To simplify the notations we omit the index \({\gamma }, \mathcal {G}_n\) on the norm \(\Vert \cdot \Vert _s\).

Proof of\((\mathcal {P}_1)_0, (\mathcal {P}_2)_0, (\mathcal {P}_3)_0\). Recalling (5.10), we have, by the second estimate in (5.13),

$$\begin{aligned} \Vert \mathcal {F}(U_0)\Vert _s =\Vert \mathcal {F}((\varphi , 0, 0), 0) \Vert _s =\Vert X_P(\varphi , 0, 0) \Vert _s\lesssim _s \varepsilon ^{9-2 b}{.} \end{aligned}$$

Hence the smallness conditions in \((\mathcal {P}_1)_0, (\mathcal {P}_2)_0, (\mathcal {P}_3)_0\) hold taking \(C_*\) large enough.

Assume that\((\mathcal {P}_1)_n, (\mathcal {P}_2)_n, (\mathcal {P}_3)_n\)hold for some\(n\ge 0\), and prove\((\mathcal {P}_1)_{n+1}, (\mathcal {P}_2)_{n+1}, (\mathcal {P}_3)_{n+1}\). By (8.4) and (8.5)

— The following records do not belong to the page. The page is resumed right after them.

/-! ### 3. The binomial parity identity behind the decomposition -/

/-- `Σ_{j ≤ n} [j even] C(n,j) = Σ_{j ≤ n} [j odd] C(n,j)` for `n ≥ 1` (from `Σ_j (-1)^j C(n,j) = 0`). [folklore] -/
private theorem sum_even_choose_eq_sum_odd {n : ℕ} (hn : n ≠ 0) :
    ∑ j ∈ range (n + 1), (if j % 2 = 0 then (n.choose j : ℝ) else 0) =
      ∑ j ∈ range (n + 1), (if j % 2 = 0 then 0 else (n.choose j : ℝ)) := by
  have h := Int.alternating_sum_range_choose_of_ne hn
  have h' : ∑ j ∈ range (n + 1), ((-1 : ℝ) ^ j * (n.choose j : ℝ)) = 0 := by exact_mod_cast h
  have key : ∑ j ∈ range (n + 1),
      ((if j % 2 = 0 then (n.choose j : ℝ) else 0) - (if j % 2 = 0 then 0 else (n.choose j : ℝ))) =
      ∑ j ∈ range (n + 1), ((-1 : ℝ) ^ j * (n.choose j : ℝ)) := by
    refine sum_congr rfl fun j _ => ?_
    split_ifs with hj
    · rw [(Nat.even_iff.mpr hj).neg_one_pow]; ring
    · rw [(Nat.odd_iff.mpr (by omega)).neg_one_pow]; ring
  rw [← sub_eq_zero, ← sum_sub_distrib, key, h']

/-- `Σ_{j ≤ 2N} [j ≡ N (mod 2)] C(2N, j) = 2^{2N-1}` for `N ≥ 1` (half of `2^{2N}`, whichever the parity). [folklore] -/
private theorem sum_parity_choose {N : ℕ} (hN : N ≠ 0) :
    ∑ j ∈ range (2 * N + 1), (if j % 2 = N % 2 then ((2 * N).choose j : ℝ) else 0) =
      2 ^ (2 * N - 1) := by
  have htot : ∑ j ∈ range (2 * N + 1), ((2 * N).choose j : ℝ) = 2 ^ (2 * N) := by
    exact_mod_cast Nat.sum_range_choose (2 * N)
  have hsplit : ∑ j ∈ range (2 * N + 1), ((2 * N).choose j : ℝ) =
      ∑ j ∈ range (2 * N + 1), (if j % 2 = 0 then ((2 * N).choose j : ℝ) else 0) +
        ∑ j ∈ range (2 * N + 1), (if j % 2 = 0 then 0 else ((2 * N).choose j : ℝ)) := by
    rw [← sum_add_distrib]
    exact sum_congr rfl fun j _ => by split_ifs <;> simp
  have heo := sum_even_choose_eq_sum_odd (n := 2 * N) (by omega)
  have hpow : (2 : ℝ) ^ (2 * N) = 2 * 2 ^ (2 * N - 1) := by
    rw [← pow_succ']
    congr 1
    omega
  have hE : ∑ j ∈ range (2 * N + 1), (if j % 2 = 0 then ((2 * N).choose j : ℝ) else 0) =
      2 ^ (2 * N - 1) := by
    rw [hsplit, ← heo, hpow] at htot
    linarith
  rcases Nat.mod_two_eq_zero_or_one N with h0 | h1
  · rw [h0]
    exact hE
  · rw [h1, ← hE, heo]
    refine sum_congr rfl fun j _ => ?_
    split_ifs with ha hb hb
    · omega
    · rfl
    · rfl
    · omega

$$\begin{aligned} N_0^{C_1} \varepsilon ^{b_*+1} \gamma ^{-7/2} =\varepsilon ^{1-(9/2) a-\rho \,C_1 (1+a)}<\delta _0 \end{aligned}$$

for \(\varepsilon \) small enough. If we take \(C_1\) bigger than \(C_0\) in Theorem 7.13 then (7.94) holds. In (6.12) we consider \(\mathfrak {p}_0=\mathfrak {p}_1+\tilde{\mathfrak {p}}\), where \(\mathfrak {p}_1:=\mu _1+2\tau +1\) and \(\tilde{\mathfrak {p}}\) appears in (6.5). Since \(\mu \gg \mathfrak {p}_0\) (8.7) implies (6.3) and so (6.12), and Proposition 7.14 applies. Hence the operator \(\mathcal {L}_{\omega }:=\mathcal {L}_{\omega }(\omega , i_n (\omega ))\) in (6.15) is defined on \(\mathcal {O}_0= \mathcal {G}_n\) and is invertible for all \(\omega \in \mathcal {G}_{n+1}\) since \(\mathcal {G}_{n+1}\subseteq \Omega ^{2\gamma ^{*}_n}_{\infty }(i_n) \cap \mathcal {F}_{\infty }^{2{\gamma }_n}(i_n)\) and the (7.105) holds. This means that the assumption (6.9) of Theorem 6.1 is verified with \(\Omega _{\infty }=\mathcal {G}_{n+1}\). By Theorem 6.1 there exists an approximate inverse \(\mathbf{T} _n(\omega ):=\mathbf{T} _0(\omega , i_n(\omega ))\) of the linearized operator \(L_n(\omega ):=\mathtt {D}\mathcal {F}(\omega , i_n(\omega ),\zeta _n) \equiv \mathtt {D}\mathcal {F}(\omega , i_n(\omega ),0)\), satisfying (6.10). By (8.5), (8.7)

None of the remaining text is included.